Okay das schau ich mir mal an...

Aber ich beschreib mein Problem nochmal genauer vielleicht kennst du dazu auch ne coole Variante ...

Also ich hab Object1 das hat eine 1:n beziehung zu Object2...

Das heißt Object1 hat eine EList<Object2>...

So nun stell ich von Object1 alle Object 2 in einem TableViewer dar.

Dafür hab ich dem oberen ContentProvider geschrieben. Es gibt einen Add/Remove Dialog für Object2.
Das heißt wenn ich Object1 ein Object2 hinzufüge muss ich ich den tableviewer refresehen. Aber ja nur auf das attribut von wenn sich die Liste änder darum der switch case.

Verständlich?


----------



## Wildcard (10. Dez 2010)

> Das heißt wenn ich Object1 ein Object2 hinzufüge muss ich ich den tableviewer refresehen.
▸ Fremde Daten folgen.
/-- **(DK) v16 from GZK, Deuring, the DICTIONARY item's text, S3a-CLASS₀'s text (`j = 0` Katz measure), S2′-v12 and the S3 LAW₀** — the LEAD skeleton v14.7's
`defectKey_of_laws_v16` with the supply `frameSupply_two_v15d_of_dict`; body VERBATIM p726930's `defectKey_of_laws_v15_of_items` except that the three occurrences
of the frame binder `IsKatzMeasure₂ …` read `IsKatzMeasure₂₀ …` (the key reads `G₂` through `HasValueAt₂.unique` only). [cite: Rubin1992, Cor. 10.2 and Cor. 10.3 (shape)] [cite: deShalit1987, II.4.17 (54)] -/
theorem defectKey_of_laws_v16_of_items
    (hGZK : rank_eq_analyticRank_of_analyticRank_le_one) (hdeu : Deuring_exists_heckeCharacter_of_maximalCM_withGenerators)
    (hdictAll :
      Deuring_exists_heckeCharacter_of_maximalCM_withGenerators →
      ∀ (d : ℤ), d ≠ 0 → Squarefree d → d % 4 ≠ 1 →
      ∀ (W : WeierstrassCurve ℚ) [W.IsElliptic] [W.IsGloballyMinimal] (C : VariableChange ℚ),
        C • W = cm7.quadraticTwist (d : ℚ) → W.analyticRank = 1 →
      ∀ (K : Type) [Field K] [NumberField K], IsImaginaryQuadratic K → ¬ 2 ∣ NumberField.classNumber K →
        NumberField.discr K = -7 →
      ∀ (c : K ≃ₐ[ℚ] K), c ≠ 1 →
      ∀ (ψ : HeckeCharacter K), ψ.HasInfinityType (fun _ ↦ 1) (fun _ ↦ 0) → IsHeckeConjEquivariant c ψ →
        (∀ s : ℂ, 3 / 2 < s.re → heckeLFunction ψ s = W.LSeries s) →
      ∃ (v vbar : HeightOneSpectrum (𝓞 K)),
        ((2 : ℕ) : 𝓞 K) ∈ v.asIdeal ∧ ((2 : ℕ) : 𝓞 K) ∈ vbar.asIdeal ∧ vbar ≠ v ∧
      ∀ (ι : PadicAlgCl 2 ≃+* ℂ),
        (∀ (w : InfinitePlace K) (k : 𝓞 K), k ∈ v.asIdeal ↔ ‖ι.symm (w.embedding (k : K))‖ < 1) →
      ∀ (κ₁ κ₂ : ZpExtension K 2) (γ₁ γ₂ : absoluteGaloisGroup K),
        ZpExtension.IsTopGeneratorPair κ₁ κ₂ γ₁ γ₂ → κ₂.IsUnramifiedOutside vbar →
        κ₁.IsUnramifiedOutside v → γ₁ ∈ GreenbergSelmer.inertia v → γ₂ ∈ GreenbergSelmer.inertia vbar →
      ∀ (θ : FramedGaloisRep K (padicCoeffIntegers (∅ : Set (PadicAlgCl 2))) 1)
        (θK ρ : HeckeCharacter K) (r : FramedGaloisRep K (PadicAlgCl 2) 1),
        (∀ σ : absoluteGaloisGroup K, θ σ ^ 2 = 1) → KellerYin2024.IsHeckeCharOf ι θ θK →
        θK * θK = 1 → IsPAdicAvatarOf ι ρ r → FactorsThroughPair κ₁ κ₂ r →
        θK⁻¹ * ρ = (HeckeCharacter.galConj c ψ)⁻¹ →
      ∀ (Sθ : Finset (HeightOneSpectrum (𝓞 K))), v ∉ Sθ → vbar ∉ Sθ →
        (∀ w ∈ Sθ, ¬ θK.IsUnramifiedAt w) →
        (∀ w : HeightOneSpectrum (𝓞 K), w ∉ Sθ → w ≠ v → w ≠ vbar → θK.IsUnramifiedAt w) →
        (∃ σ ∈ ZpExtension.pairKer κ₁ κ₂, θ σ ≠ 1) ∧
        (∃ (W' : WeierstrassCurve ℚ) (_ : W'.IsElliptic) (_ : W'.IsGloballyMinimal) (ψ' ρ' : HeckeCharacter K)
            (r' r'' : FramedGaloisRep K (PadicAlgCl 2) 1),
          W'.j ∈ maximalCMJInvariants ∧ IsCMFieldOfJ K W'.j ∧ CMSplit W' 2 ∧
          W'.HasGoodReductionAtPrime 2 ∧ ¬ (2 : ℤ) ∣ W'.frobeniusTrace 2 ∧
          (ψ'.HasInfinityType (fun _ ↦ 1) (fun _ ↦ 0) ∨ ψ'.HasInfinityType (fun _ ↦ 0) (fun _ ↦ 1)) ∧
          (∀ s : ℂ, 3 / 2 < s.re → heckeLFunction ψ' s = W'.LSeries s) ∧ IsPAdicAvatarOf ι ψ' r' ∧
          (∃ χ' : absoluteGaloisGroup K →ₜ* ℤ_[2]ˣ, ∀ σ : absoluteGaloisGroup K,
            ((((χ' σ : ℤ_[2]ˣ) : ℤ_[2]) : ℚ_[2]) : ℂ_[2]) = avatarValueAt r' σ) ∧
          (∀ w : HeightOneSpectrum (𝓞 K), w ∈ Sθ ↔ ¬ ψ'.IsUnramifiedAt w) ∧
          (∀ υ : absoluteGaloisGroup K, υ ∈ ZpExtension.pairKer κ₁ κ₂ →
            ((((KellerYin2024.unitChar θ υ : ℤ_[2]ˣ) : ℤ_[2]) : ℚ_[2]) : ℂ_[2]) = avatarValueAt r' υ) ∧
          ψ'⁻¹ * ρ' = θK⁻¹ ∧ IsPAdicAvatarOf ι ρ' r'' ∧ FactorsThroughPair κ₁ κ₂ r'' ∧
          (∀ w : HeightOneSpectrum (𝓞 K), ((2 : ℕ) : 𝓞 K) ∉ w.asIdeal → ρ'.IsUnramifiedAt w) ∧
          (∀ σ : absoluteGaloisGroup K, avatarValueAt r'' σ =
            avatarValueAt r' σ * ((((KellerYin2024.unitChar θ σ : ℤ_[2]ˣ) : ℤ_[2]) : ℚ_[2]) : ℂ_[2]))))
    (h3a :
      ∀ (K : Type) [Field K] [NumberField K], IsImaginaryQuadratic K →
      ¬ 2 ∣ NumberField.classNumber K →
      -- v13.5 (R-DA7): THE class field of the cm7 twists, `K = ℚ(√−7)`
      NumberField.discr K = -7 →
      ∀ (ι : PadicAlgCl 2 ≃+* ℂ) (v vbar : HeightOneSpectrum (𝓞 K)),
        ((2 : ℕ) : 𝓞 K) ∈ v.asIdeal → ((2 : ℕ) : 𝓞 K) ∈ vbar.asIdeal → vbar ≠ v →
        (∀ (w : InfinitePlace K) (k : 𝓞 K), k ∈ v.asIdeal ↔ ‖ι.symm (w.embedding (k : K))‖ < 1) →
      ∃ (Ω δ : ℂ) (Ωp : (unrIntegers 2)ˣ), Ω ≠ 0 ∧
        (δ ^ 2 = (NumberField.discr K : ℂ) ∨ δ ^ 2 = -(NumberField.discr K : ℂ)) ∧
      ∀ (κ₁ κ₂ : ZpExtension K 2) (γ₁ γ₂ : absoluteGaloisGroup K),
        ZpExtension.IsTopGeneratorPair κ₁ κ₂ γ₁ γ₂ → κ₂.IsUnramifiedOutside vbar →
        -- v13.4 (R-DA): DOUBLY adapted — the first coordinate is THE `v`-line, the dual basis sits in the inertia groups
        κ₁.IsUnramifiedOutside v → γ₁ ∈ GreenbergSelmer.inertia v → γ₂ ∈ GreenbergSelmer.inertia vbar →
      ∀ (θ : FramedGaloisRep K (padicCoeffIntegers (∅ : Set (PadicAlgCl 2))) 1),
        (∀ σ : absoluteGaloisGroup K, θ σ ^ 2 = 1) →
      ∀ (θK : HeckeCharacter K), KellerYin2024.IsHeckeCharOf ι θ θK →
      ∀ (S : Finset (HeightOneSpectrum (𝓞 K))), v ∉ S → vbar ∉ S →
        (∀ w ∈ S, ¬ θK.IsUnramifiedAt w) →
        (∀ w : HeightOneSpectrum (𝓞 K), w ∉ S → w ≠ v → w ≠ vbar → θK.IsUnramifiedAt w) →
        -- v14 (R-CLASS, LEAD g15): θ NON-trivial on the `v`-line, and the GOOD-TWIST DICTIONARY — a good ORDINARY member `W'` of the cm7 class over `K`
        -- (CM by `𝓞_K`, good at `2`, `2 ∤ a₂`), its type-(1,0) character `ψ'` (Deuring) with `ι`-adic avatar `r'` whose SIGN on `Gal(K̄/K̃_∞)` is `θ`,
        -- whose ramification is `θ_K`'s exact tame set, and whose quotient `ρ' = θ_K·ψ'⁻¹` is a character through the pair (the measure dictionary
        -- `θ_K⁻¹ = ψ'⁻¹·ρ'`) — exactly the data the typed print `LiTianYanZhu2025.thm72_…` (Yager at `p = 2`) is stated for
        (∃ σ ∈ ZpExtension.pairKer κ₁ κ₂, θ σ ≠ 1) →
        (∃ (W' : WeierstrassCurve ℚ) (_ : W'.IsElliptic) (_ : W'.IsGloballyMinimal) (ψ' ρ' : HeckeCharacter K)
            (r' r'' : FramedGaloisRep K (PadicAlgCl 2) 1),
          W'.j ∈ maximalCMJInvariants ∧ IsCMFieldOfJ K W'.j ∧ CMSplit W' 2 ∧
          W'.HasGoodReductionAtPrime 2 ∧ ¬ (2 : ℤ) ∣ W'.frobeniusTrace 2 ∧
          (ψ'.HasInfinityType (fun _ ↦ 1) (fun _ ↦ 0) ∨ ψ'.HasInfinityType (fun _ ↦ 0) (fun _ ↦ 1)) ∧
          (∀ s : ℂ, 3 / 2 < s.re → heckeLFunction ψ' s = W'.LSeries s) ∧ IsPAdicAvatarOf ι ψ' r' ∧
          (∃ χ' : absoluteGaloisGroup K →ₜ* ℤ_[2]ˣ, ∀ σ : absoluteGaloisGroup K,
            ((((χ' σ : ℤ_[2]ˣ) : ℤ_[2]) : ℚ_[2]) : ℂ_[2]) = avatarValueAt r' σ) ∧
          (∀ w : HeightOneSpectrum (𝓞 K), w ∈ S ↔ ¬ ψ'.IsUnramifiedAt w) ∧
          (∀ υ : absoluteGaloisGroup K, υ ∈ ZpExtension.pairKer κ₁ κ₂ →
            ((((KellerYin2024.unitChar θ υ : ℤ_[2]ˣ) : ℤ_[2]) : ℚ_[2]) : ℂ_[2]) = avatarValueAt r' υ) ∧
          ψ'⁻¹ * ρ' = θK⁻¹ ∧ IsPAdicAvatarOf ι ρ' r'' ∧ FactorsThroughPair κ₁ κ₂ r'' ∧
          (∀ w : HeightOneSpectrum (𝓞 K), ((2 : ℕ) : 𝓞 K) ∉ w.asIdeal → ρ'.IsUnramifiedAt w) ∧
          (∀ σ : absoluteGaloisGroup K, avatarValueAt r'' σ =
            avatarValueAt r' σ * ((((KellerYin2024.unitChar θ σ : ℤ_[2]ˣ) : ℤ_[2]) : ℚ_[2]) : ℂ_[2]))) →
      ∃ G₂ : PowerSeries (PowerSeries (PadicComplexInt 2)),
        IsKatzMeasure₂₀ ι v vbar S κ₁ κ₂ γ₁⁻¹ γ₂⁻¹ θK⁻¹ Ω δ ((Ωp : unrIntegers 2) : ℂ_[2]) G₂ ∧
        ∀ D : DualData₂ κ₁ κ₂ (KellerYin2024.charModule (∅ : Set (PadicAlgCl 2)) θ) vbar γ₁ γ₂,
          Module.Finite (IwasawaAlgebra₂ 2) D.X ∧ Module.IsTorsion (IwasawaAlgebra₂ 2) D.X ∧
          ∀ (J : ℤ_[2] →+* PadicComplexInt 2),
            (∀ x : ℤ_[2], ((J x : PadicComplexInt 2) : ℂ_[2]) = ((x : ℚ_[2]) : ℂ_[2])) →
            (Module.charIdeal (IwasawaAlgebra₂ 2) D.X).map
                (PowerSeries.map (PowerSeries.map J)) = Ideal.span {G₂} )
    (h2 : ∃ eA : ℤ → ℤ → ℤ,
      ∀ (d : ℤ), d ≠ 0 → Squarefree d → d % 4 ≠ 1 →
      ∀ (W : WeierstrassCurve ℚ) [W.IsElliptic] [W.IsGloballyMinimal] (C : VariableChange ℚ),
        C • W = cm7.quadraticTwist (d : ℚ) → W.analyticRank = 1 →
      ∀ (K : Type) [Field K] [NumberField K], IsImaginaryQuadratic K →
      ∀ (v vbar : HeightOneSpectrum (𝓞 K)),
        ((2 : ℕ) : 𝓞 K) ∈ v.asIdeal → ((2 : ℕ) : 𝓞 K) ∈ vbar.asIdeal → vbar ≠ v →
      ∀ (ι : PadicAlgCl 2 ≃+* ℂ),
        (∀ (w : InfinitePlace K) (k : 𝓞 K), k ∈ v.asIdeal ↔ ‖ι.symm (w.embedding (k : K))‖ < 1) →
      ∀ (c : K ≃ₐ[ℚ] K), c ≠ 1 →
      ∀ (ψ : HeckeCharacter K), ψ.HasInfinityType (fun _ ↦ 1) (fun _ ↦ 0) →
        (∀ s : ℂ, 3 / 2 < s.re → heckeLFunction ψ s = W.LSeries s) →
      ∀ (κ₁ κ₂ : ZpExtension K 2) (γ₁ γ₂ : absoluteGaloisGroup K), ZpExtension.IsTopGeneratorPair κ₁ κ₂ γ₁ γ₂ →
        κ₂.IsUnramifiedOutside vbar →
      ∀ (θ : FramedGaloisRep K (padicCoeffIntegers (∅ : Set (PadicAlgCl 2))) 1)
        (θK ρ : HeckeCharacter K) (r : FramedGaloisRep K (PadicAlgCl 2) 1),
        (∀ σ : absoluteGaloisGroup K, θ σ ^ 2 = 1) → KellerYin2024.IsHeckeCharOf ι θ θK →
        θK * θK = 1 → IsPAdicAvatarOf ι ρ r → FactorsThroughPair κ₁ κ₂ r →
        θK⁻¹ * ρ = (HeckeCharacter.galConj c ψ)⁻¹ →
      ∀ (Sθ : Finset (HeightOneSpectrum (𝓞 K))), v ∉ Sθ → vbar ∉ Sθ →
        (∀ w ∈ Sθ, ¬ θK.IsUnramifiedAt w) →
        (∀ w : HeightOneSpectrum (𝓞 K), w ∉ Sθ → w ≠ v → w ≠ vbar → θK.IsUnramifiedAt w) →
      ∀ (Ω δ : ℂ) (Ωp : (unrIntegers 2)ˣ) (G₂ : PowerSeries (PowerSeries (PadicComplexInt 2))),
        Ω ≠ 0 → (δ ^ 2 = (NumberField.discr K : ℂ) ∨ δ ^ 2 = -(NumberField.discr K : ℂ)) →
        IsKatzMeasure₂₀ ι v vbar Sθ κ₁ κ₂ γ₁⁻¹ γ₂⁻¹ θK⁻¹ Ω δ ((Ωp : unrIntegers 2) : ℂ_[2]) G₂ →
        -- v11: S3a's main-conjecture clause FOR THIS `G₂` (the frame's own measure; kills the period-rigidity exposure (R))
        (∀ D₂ : DualData₂ κ₁ κ₂ (KellerYin2024.charModule (∅ : Set (PadicAlgCl 2)) θ) vbar γ₁ γ₂,
          Module.Finite (IwasawaAlgebra₂ 2) D₂.X ∧ Module.IsTorsion (IwasawaAlgebra₂ 2) D₂.X ∧
          ∀ (J : ℤ_[2] →+* PadicComplexInt 2),
            (∀ x : ℤ_[2], ((J x : PadicComplexInt 2) : ℂ_[2]) = ((x : ℚ_[2]) : ℂ_[2])) →
            (Module.charIdeal (IwasawaAlgebra₂ 2) D₂.X).map
                (PowerSeries.map (PowerSeries.map J)) = Ideal.span {G₂}) →
      ∀ (P : W.toAffine.Point) (c₀ : ℕ) (ℓ : ℤ),
        ¬ IsOfFinAddOrder P →
        (∀ R : W.toAffine.Point, ∃ (k : ℤ) (T : W.toAffine.Point), IsOfFinAddOrder T ∧ R = k • P + T) →
        c₀ ≠ 0 → (W.baseChange ℚ_[2]).IsInReductionKernel (c₀ • W.toPadicPoint 2 P) →
        ‖(W.baseChange ℚ_[2]).padicLogPoint (c₀ • W.toPadicPoint 2 P) / (c₀ : ℚ_[2])‖ = (2 : ℝ) ^ (-ℓ) →
      ∃ q : ℚ, shaAn W = (q : ℂ) ∧
        ∀ (val : ℂ_[2]) (m : ℤ),
          IntSeries.HasValueAt₂ G₂ (avatarValueAt r γ₁⁻¹ - 1) (avatarValueAt r γ₂⁻¹ - 1) val →
          ‖val‖ = (2 : ℝ) ^ (-(m : ℝ) / 2) →
          m = 2 * (padicValRat 2 q + (padicValNat 2 W.tamagawaProduct : ℤ)
                - 2 * (padicValNat 2 W.torsionOrder : ℤ) + 2 * ℓ) + eA (d % 2) ((d / (2 - d % 2)) % 8))
    (h3 : ∃ eB : ℤ → ℤ → ℤ,
      ∀ (d : ℤ), d ≠ 0 → Squarefree d → d % 4 ≠ 1 →
      ∀ (W : WeierstrassCurve ℚ) [W.IsElliptic] [W.IsGloballyMinimal] (C : VariableChange ℚ),
        C • W = cm7.quadraticTwist (d : ℚ) → W.analyticRank = 1 →
        Finite W.sha →
      ∀ (K : Type) [Field K] [NumberField K], IsImaginaryQuadratic K →
      ∀ (v vbar : HeightOneSpectrum (𝓞 K)),
        ((2 : ℕ) : 𝓞 K) ∈ v.asIdeal → ((2 : ℕ) : 𝓞 K) ∈ vbar.asIdeal → vbar ≠ v →
      ∀ (ι : PadicAlgCl 2 ≃+* ℂ),
        (∀ (w : InfinitePlace K) (k : 𝓞 K), k ∈ v.asIdeal ↔ ‖ι.symm (w.embedding (k : K))‖ < 1) →
      ∀ (c : K ≃ₐ[ℚ] K), c ≠ 1 →
      ∀ (ψ : HeckeCharacter K), ψ.HasInfinityType (fun _ ↦ 1) (fun _ ↦ 0) →
        (∀ s : ℂ, 3 / 2 < s.re → heckeLFunction ψ s = W.LSeries s) →
      ∀ (κ₁ κ₂ : ZpExtension K 2) (γ₁ γ₂ : absoluteGaloisGroup K), ZpExtension.IsTopGeneratorPair κ₁ κ₂ γ₁ γ₂ →
        κ₂.IsUnramifiedOutside vbar →
      ∀ (θ : FramedGaloisRep K (padicCoeffIntegers (∅ : Set (PadicAlgCl 2))) 1)
        (θK ρ : HeckeCharacter K) (r : FramedGaloisRep K (PadicAlgCl 2) 1),
        (∀ σ : absoluteGaloisGroup K, θ σ ^ 2 = 1) → KellerYin2024.IsHeckeCharOf ι θ θK →
        θK * θK = 1 → IsPAdicAvatarOf ι ρ r → FactorsThroughPair κ₁ κ₂ r →
        θK⁻¹ * ρ = (HeckeCharacter.galConj c ψ)⁻¹ →
      ∀ (Sθ : Finset (HeightOneSpectrum (𝓞 K))), v ∉ Sθ → vbar ∉ Sθ →
        (∀ w ∈ Sθ, ¬ θK.IsUnramifiedAt w) →
        (∀ w : HeightOneSpectrum (𝓞 K), w ∉ Sθ → w ≠ v → w ≠ vbar → θK.IsUnramifiedAt w) →
      ∀ (Ω δ : ℂ) (Ωp : (unrIntegers 2)ˣ) (G₂ : PowerSeries (PowerSeries (PadicComplexInt 2))),
        Ω ≠ 0 → (δ ^ 2 = (NumberField.discr K : ℂ) ∨ δ ^ 2 = -(NumberField.discr K : ℂ)) →
        IsKatzMeasure₂₀ ι v vbar Sθ κ₁ κ₂ γ₁⁻¹ γ₂⁻¹ θK⁻¹ Ω δ ((Ωp : unrIntegers 2) : ℂ_[2]) G₂ →
        -- v11: S3a's main-conjecture clause FOR THIS `G₂` (the frame's own measure; kills the period-rigidity exposure (R))
        (∀ D₂ : DualData₂ κ₁ κ₂ (KellerYin2024.charModule (∅ : Set (PadicAlgCl 2)) θ) vbar γ₁ γ₂,
          Module.Finite (IwasawaAlgebra₂ 2) D₂.X ∧ Module.IsTorsion (IwasawaAlgebra₂ 2) D₂.X ∧
          ∀ (J : ℤ_[2] →+* PadicComplexInt 2),
            (∀ x : ℤ_[2], ((J x : PadicComplexInt 2) : ℂ_[2]) = ((x : ℚ_[2]) : ℂ_[2])) →
            (Module.charIdeal (IwasawaAlgebra₂ 2) D₂.X).map
                (PowerSeries.map (PowerSeries.map J)) = Ideal.span {G₂}) →
      ∀ (P : W.toAffine.Point) (c₀ : ℕ) (ℓ : ℤ),
        ¬ IsOfFinAddOrder P →
        (∀ R : W.toAffine.Point, ∃ (k : ℤ) (T : W.toAffine.Point), IsOfFinAddOrder T ∧ R = k • P + T) →
        c₀ ≠ 0 → (W.baseChange ℚ_[2]).IsInReductionKernel (c₀ • W.toPadicPoint 2 P) →
        ‖(W.baseChange ℚ_[2]).padicLogPoint (c₀ • W.toPadicPoint 2 P) / (c₀ : ℚ_[2])‖ = (2 : ℝ) ^ (-ℓ) →
      ∃ m : ℤ, (∀ val : ℂ_[2],
          IntSeries.HasValueAt₂ G₂ (avatarValueAt r γ₁⁻¹ - 1) (avatarValueAt r γ₂⁻¹ - 1) val →
          ‖val‖ = (2 : ℝ) ^ (-(m : ℝ) / 2)) ∧
        m = 2 * ((padicValNat 2 (Nat.card (AddCommGroup.primaryComponent W.sha 2)) : ℤ)
              + (padicValNat 2 W.tamagawaProduct : ℤ)
              - 2 * (padicValNat 2 W.torsionOrder : ℤ) + 2 * ℓ) + eB (d % 2) ((d / (2 - d % 2)) % 8)) :
    ∃ e : ℤ → ℤ → ℤ,
      ∀ (d : ℤ), d ≠ 0 → Squarefree d → d % 4 ≠ 1 →
      ∀ (W : WeierstrassCurve ℚ) [W.IsElliptic] [W.IsGloballyMinimal] (C : VariableChange ℚ),
        C • W = cm7.quadraticTwist (d : ℚ) → W.analyticRank = 1 →
      ∃ q : ℚ, shaAn W = (q : ℂ) ∧
        padicValRat 2 q = (padicValNat 2 (Nat.card (AddCommGroup.primaryComponent W.sha 2)) : ℤ)
          + e (d % 2) ((d / (2 - d % 2)) % 8) := by
  obtain ⟨eA, hA⟩ := h2
  obtain ⟨eB, hBB⟩ := h3
  refine ⟨fun a b ↦ (eB a b - eA a b) / 2, ?_⟩
  intro d hd0 hsq hd4 W _ _ C hC hr
  obtain ⟨K, iF, iN, v, vbar, ι, cc, ψ, κ₁, κ₂, γ₁, γ₂, θ, θK, ρ, r, Sθ, P, c₀, ℓ, hK, h2K, hdK, hv, hvbar, hne, hι, hcc, hψ, hL,
    hpair, hκ₂, hκ₁, hγ₁, hγ₂, hθ2, hθθK, hθK, hρr, hrpair, hρ, hvS, hvbarS, hSram, hSunr, hval, hP, hgen, hc₀, hker, hlog, hsha, hθne, hdict⟩ :=
    RubinValueTwoIngredientsV15FrameD.frameSupply_two_v15d_of_dict hdictAll hGZK hdeu d hd0 hsq hd4 W C hC hr
  obtain ⟨Ω, δ, Ωp, hΩ, hδ, hmeas⟩ := h3a K hK h2K hdK ι v vbar hv hvbar hne hι
  obtain ⟨G₂, hG₂, hMC⟩ := hmeas κ₁ κ₂ γ₁ γ₂ hpair hκ₂ hκ₁ hγ₁ hγ₂ θ hθ2 θK hθθK Sθ hvS hvbarS hSram hSunr hθne hdict
  obtain ⟨val, hvalG⟩ := hval G₂
  obtain ⟨q, hq, hAq⟩ := hA d hd0 hsq hd4 W C hC hr K hK v vbar hv hvbar hne ι hι cc hcc ψ hψ hL κ₁ κ₂ γ₁ γ₂ hpair hκ₂ θ θK ρ r
    hθ2 hθθK hθK hρr hrpair hρ Sθ hvS hvbarS hSram hSunr Ω δ Ωp G₂ hΩ hδ hG₂ hMC P c₀ ℓ hP hgen hc₀ hker hlog
  obtain ⟨m, hm, hBm⟩ := hBB d hd0 hsq hd4 W C hC hr hsha K hK v vbar hv hvbar hne ι hι cc hcc ψ hψ hL κ₁ κ₂ γ₁ γ₂ hpair hκ₂ θ θK ρ r
    hθ2 hθθK hθK hρr hrpair hρ Sθ hvS hvbarS hSram hSunr Ω δ Ωp G₂ hΩ hδ hG₂ hMC P c₀ ℓ hP hgen hc₀ hker hlog
  have hAm := hAq val m hvalG (hm val hvalG)
  refine ⟨q, hq, ?_⟩
  dsimp only
  omega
Nein, musst du nicht, der AdapterFactoryContentProvider  und AdapterFactoryLabelProvider macht das automatisch, auch bei strukturellen Änderungen.


----------



## Gast2 (13. Dez 2010)

okay versuche ich das mal... Extra nen eigenen geschrieben shit^^...


----------



## Gast2 (13. Dez 2010)

Wildcard hat gesagt.:


> Nein, musst du nicht, der AdapterFactoryContentProvider  und AdapterFactoryLabelProvider macht das automatisch, auch bei strukturellen Änderungen.



Mhm also irgendwie kapier ich es nicht... hab mit jetzt den edit code generieren lassen

Hab nur ein Object1ItemProvider und ein Object2ItemProvider

und eine ItemProviderAdapterFactory dann hab ich folgendes gemacht aber es passiert gar nichts...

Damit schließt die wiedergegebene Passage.